**Dataset entries**

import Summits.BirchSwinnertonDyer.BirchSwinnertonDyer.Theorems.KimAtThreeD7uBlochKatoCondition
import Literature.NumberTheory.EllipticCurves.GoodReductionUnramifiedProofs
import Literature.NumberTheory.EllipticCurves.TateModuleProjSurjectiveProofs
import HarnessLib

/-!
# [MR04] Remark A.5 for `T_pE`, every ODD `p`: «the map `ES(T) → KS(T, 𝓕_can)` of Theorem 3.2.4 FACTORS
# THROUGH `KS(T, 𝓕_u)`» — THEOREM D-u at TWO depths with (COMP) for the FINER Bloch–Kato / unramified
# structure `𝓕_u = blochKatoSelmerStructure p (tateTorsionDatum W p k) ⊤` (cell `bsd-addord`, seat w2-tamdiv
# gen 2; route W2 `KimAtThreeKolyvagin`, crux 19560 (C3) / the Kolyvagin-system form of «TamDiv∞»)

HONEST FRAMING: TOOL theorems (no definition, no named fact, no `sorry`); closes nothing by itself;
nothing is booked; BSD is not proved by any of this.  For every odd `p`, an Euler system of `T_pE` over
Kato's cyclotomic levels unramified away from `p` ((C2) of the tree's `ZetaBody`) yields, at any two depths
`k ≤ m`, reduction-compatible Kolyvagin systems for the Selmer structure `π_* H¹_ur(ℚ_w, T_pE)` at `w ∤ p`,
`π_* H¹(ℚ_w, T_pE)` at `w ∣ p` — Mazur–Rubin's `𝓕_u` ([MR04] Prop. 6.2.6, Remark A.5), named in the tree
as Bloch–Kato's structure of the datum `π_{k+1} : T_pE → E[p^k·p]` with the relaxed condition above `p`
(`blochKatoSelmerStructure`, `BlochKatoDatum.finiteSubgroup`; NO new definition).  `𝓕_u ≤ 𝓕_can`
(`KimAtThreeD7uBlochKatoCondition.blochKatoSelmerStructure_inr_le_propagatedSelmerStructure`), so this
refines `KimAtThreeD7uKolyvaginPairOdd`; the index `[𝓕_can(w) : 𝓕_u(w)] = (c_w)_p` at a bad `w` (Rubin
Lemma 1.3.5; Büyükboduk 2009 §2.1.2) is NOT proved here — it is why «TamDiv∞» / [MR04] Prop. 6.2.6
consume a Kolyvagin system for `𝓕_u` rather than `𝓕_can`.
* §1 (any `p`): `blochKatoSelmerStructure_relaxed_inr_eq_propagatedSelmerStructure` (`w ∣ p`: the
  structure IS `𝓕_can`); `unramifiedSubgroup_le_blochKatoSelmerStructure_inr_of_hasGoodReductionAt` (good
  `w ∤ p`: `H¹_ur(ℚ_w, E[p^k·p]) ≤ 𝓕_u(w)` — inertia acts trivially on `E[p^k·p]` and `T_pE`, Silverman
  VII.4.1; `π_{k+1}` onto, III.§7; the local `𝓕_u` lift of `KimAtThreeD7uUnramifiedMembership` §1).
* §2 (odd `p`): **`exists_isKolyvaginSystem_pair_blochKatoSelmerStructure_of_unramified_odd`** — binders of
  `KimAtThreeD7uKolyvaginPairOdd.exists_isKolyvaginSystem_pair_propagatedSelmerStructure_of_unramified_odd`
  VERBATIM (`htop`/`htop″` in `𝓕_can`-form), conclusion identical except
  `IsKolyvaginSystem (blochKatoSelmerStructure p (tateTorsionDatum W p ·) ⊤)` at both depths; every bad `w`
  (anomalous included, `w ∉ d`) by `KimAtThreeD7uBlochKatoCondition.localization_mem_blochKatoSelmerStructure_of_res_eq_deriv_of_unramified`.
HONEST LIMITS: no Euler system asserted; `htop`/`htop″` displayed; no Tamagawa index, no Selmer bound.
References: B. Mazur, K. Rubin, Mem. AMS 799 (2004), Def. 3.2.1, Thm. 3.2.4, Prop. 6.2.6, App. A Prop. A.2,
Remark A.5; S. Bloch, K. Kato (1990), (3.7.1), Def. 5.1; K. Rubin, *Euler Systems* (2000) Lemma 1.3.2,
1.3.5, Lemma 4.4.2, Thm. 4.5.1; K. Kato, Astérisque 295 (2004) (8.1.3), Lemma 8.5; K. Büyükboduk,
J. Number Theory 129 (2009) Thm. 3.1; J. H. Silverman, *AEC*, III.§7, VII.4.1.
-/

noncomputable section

--

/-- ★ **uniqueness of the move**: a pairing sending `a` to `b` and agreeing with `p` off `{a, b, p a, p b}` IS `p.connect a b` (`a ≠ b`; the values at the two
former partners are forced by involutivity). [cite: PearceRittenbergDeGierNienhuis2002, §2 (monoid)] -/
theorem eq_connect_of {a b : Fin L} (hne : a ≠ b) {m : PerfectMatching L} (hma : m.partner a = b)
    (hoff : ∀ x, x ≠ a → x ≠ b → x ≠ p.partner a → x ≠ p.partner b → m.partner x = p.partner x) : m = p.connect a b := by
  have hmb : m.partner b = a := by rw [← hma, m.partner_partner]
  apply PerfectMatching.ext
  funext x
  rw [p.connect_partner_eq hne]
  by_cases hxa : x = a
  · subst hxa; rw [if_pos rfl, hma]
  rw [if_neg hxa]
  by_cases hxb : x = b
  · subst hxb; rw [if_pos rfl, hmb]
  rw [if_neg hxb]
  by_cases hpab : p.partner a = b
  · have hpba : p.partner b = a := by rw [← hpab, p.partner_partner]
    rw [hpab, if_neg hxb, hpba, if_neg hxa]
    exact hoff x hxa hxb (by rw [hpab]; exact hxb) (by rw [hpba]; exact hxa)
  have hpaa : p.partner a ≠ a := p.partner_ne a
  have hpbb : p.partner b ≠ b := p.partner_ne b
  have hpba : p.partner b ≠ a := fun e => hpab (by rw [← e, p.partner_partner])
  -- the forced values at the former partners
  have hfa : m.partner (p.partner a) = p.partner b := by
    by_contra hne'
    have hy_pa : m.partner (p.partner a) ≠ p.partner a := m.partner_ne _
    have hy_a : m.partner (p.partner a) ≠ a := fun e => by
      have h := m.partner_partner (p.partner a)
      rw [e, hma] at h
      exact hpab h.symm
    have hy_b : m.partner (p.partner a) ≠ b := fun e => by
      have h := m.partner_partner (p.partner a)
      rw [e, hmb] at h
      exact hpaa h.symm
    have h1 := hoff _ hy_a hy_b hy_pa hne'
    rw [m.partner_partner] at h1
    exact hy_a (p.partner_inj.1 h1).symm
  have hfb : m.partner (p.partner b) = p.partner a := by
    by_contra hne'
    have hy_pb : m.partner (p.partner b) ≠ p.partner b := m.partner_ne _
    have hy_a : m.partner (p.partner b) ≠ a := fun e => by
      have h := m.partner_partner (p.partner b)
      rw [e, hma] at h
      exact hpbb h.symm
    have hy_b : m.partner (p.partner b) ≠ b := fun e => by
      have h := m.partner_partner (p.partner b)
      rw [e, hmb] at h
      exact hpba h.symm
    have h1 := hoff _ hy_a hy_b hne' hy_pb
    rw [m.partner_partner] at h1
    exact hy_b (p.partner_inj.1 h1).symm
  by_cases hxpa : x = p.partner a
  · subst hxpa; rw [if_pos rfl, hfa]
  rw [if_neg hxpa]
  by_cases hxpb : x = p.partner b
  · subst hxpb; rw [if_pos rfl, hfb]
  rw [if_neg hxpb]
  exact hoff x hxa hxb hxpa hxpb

==

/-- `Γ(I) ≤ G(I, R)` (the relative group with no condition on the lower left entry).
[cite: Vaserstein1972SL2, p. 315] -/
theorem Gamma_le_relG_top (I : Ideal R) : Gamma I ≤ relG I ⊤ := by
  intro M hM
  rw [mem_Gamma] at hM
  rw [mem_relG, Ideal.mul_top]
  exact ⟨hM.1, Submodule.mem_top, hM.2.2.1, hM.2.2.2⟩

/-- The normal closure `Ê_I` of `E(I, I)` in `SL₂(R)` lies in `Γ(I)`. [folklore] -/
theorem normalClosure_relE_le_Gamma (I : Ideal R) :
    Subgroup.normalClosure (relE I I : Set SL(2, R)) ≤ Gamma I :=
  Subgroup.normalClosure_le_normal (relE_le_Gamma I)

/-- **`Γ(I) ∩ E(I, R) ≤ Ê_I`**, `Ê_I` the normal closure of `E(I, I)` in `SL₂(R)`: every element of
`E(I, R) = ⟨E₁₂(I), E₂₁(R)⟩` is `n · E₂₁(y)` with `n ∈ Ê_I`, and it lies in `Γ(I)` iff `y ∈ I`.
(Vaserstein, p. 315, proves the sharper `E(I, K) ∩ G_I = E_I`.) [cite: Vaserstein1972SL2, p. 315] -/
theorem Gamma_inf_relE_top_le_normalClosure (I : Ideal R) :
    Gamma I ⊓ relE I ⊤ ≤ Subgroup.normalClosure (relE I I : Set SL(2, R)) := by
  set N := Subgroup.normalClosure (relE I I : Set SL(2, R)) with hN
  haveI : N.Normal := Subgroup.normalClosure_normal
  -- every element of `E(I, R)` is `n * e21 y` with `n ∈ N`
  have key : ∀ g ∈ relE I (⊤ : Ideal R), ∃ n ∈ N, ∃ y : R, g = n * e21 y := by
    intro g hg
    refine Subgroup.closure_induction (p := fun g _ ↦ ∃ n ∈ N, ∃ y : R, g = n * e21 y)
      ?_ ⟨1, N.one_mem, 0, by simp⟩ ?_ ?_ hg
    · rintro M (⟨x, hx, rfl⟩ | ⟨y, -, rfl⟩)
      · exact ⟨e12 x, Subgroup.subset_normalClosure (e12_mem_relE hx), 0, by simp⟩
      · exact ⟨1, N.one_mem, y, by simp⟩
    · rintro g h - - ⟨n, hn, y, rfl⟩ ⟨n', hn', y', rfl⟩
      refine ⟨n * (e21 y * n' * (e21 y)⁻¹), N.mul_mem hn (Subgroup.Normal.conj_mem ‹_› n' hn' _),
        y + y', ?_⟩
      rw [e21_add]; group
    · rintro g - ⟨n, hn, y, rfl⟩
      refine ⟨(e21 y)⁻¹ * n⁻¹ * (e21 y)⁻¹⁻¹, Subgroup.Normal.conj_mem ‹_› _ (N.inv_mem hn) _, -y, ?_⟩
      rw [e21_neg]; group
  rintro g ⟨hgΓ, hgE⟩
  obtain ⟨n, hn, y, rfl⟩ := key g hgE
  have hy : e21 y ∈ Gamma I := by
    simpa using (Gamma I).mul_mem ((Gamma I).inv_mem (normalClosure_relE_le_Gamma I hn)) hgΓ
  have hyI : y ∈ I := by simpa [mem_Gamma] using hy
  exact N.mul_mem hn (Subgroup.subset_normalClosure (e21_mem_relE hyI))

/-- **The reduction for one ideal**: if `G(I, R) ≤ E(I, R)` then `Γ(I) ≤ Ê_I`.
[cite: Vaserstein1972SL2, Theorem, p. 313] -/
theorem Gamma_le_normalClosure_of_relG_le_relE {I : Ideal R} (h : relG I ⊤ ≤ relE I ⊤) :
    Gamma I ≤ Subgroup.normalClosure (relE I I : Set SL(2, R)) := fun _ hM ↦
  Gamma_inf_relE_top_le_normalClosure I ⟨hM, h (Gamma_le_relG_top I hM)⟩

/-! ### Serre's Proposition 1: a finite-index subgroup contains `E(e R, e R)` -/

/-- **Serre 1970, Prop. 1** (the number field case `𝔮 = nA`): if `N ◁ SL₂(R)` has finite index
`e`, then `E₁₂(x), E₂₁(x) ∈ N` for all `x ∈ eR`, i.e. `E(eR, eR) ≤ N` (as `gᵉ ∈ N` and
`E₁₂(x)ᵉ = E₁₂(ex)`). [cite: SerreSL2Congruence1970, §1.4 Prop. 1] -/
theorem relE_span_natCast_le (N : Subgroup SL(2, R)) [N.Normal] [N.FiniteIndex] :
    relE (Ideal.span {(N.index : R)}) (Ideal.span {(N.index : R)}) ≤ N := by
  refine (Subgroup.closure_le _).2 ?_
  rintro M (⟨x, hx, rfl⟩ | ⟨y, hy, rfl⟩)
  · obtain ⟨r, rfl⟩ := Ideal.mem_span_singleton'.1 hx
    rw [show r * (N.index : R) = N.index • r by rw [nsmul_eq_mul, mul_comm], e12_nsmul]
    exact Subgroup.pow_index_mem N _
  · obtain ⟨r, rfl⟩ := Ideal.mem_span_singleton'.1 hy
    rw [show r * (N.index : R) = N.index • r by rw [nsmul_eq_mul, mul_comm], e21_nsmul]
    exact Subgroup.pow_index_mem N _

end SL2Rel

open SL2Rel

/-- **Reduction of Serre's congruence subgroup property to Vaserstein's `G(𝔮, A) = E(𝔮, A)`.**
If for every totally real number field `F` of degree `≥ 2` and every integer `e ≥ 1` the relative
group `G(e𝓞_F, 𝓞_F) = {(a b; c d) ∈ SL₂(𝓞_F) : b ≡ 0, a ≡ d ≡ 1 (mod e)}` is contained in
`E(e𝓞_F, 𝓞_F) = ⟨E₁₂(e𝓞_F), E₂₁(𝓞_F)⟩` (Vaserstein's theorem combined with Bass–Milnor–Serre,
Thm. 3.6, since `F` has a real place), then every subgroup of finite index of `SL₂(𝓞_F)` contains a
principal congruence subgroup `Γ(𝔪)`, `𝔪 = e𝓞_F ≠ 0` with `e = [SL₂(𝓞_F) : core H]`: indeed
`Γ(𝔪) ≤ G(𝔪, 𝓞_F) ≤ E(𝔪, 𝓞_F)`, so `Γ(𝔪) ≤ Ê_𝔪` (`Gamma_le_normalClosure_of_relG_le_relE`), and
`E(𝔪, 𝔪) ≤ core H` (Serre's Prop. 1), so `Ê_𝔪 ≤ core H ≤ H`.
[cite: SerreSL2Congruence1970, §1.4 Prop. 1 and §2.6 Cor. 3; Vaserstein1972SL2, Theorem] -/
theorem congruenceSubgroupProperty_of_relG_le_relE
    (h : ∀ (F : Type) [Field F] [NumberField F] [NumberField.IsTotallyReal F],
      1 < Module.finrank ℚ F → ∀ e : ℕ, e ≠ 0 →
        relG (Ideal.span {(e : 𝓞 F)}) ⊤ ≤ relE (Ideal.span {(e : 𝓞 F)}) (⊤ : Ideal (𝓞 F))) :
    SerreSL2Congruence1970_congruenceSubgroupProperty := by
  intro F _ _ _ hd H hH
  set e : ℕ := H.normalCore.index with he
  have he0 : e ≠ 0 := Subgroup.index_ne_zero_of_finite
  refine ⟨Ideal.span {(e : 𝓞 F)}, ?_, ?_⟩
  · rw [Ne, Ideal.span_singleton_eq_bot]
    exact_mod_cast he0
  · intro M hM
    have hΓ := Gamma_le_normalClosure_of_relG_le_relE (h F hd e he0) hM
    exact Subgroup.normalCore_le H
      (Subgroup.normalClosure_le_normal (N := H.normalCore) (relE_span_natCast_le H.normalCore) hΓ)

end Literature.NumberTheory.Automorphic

**Exercise details**
Looking at the records, state how many lines contain "hxpb" and write nothing besides that number.

**Solution for this exercise**
4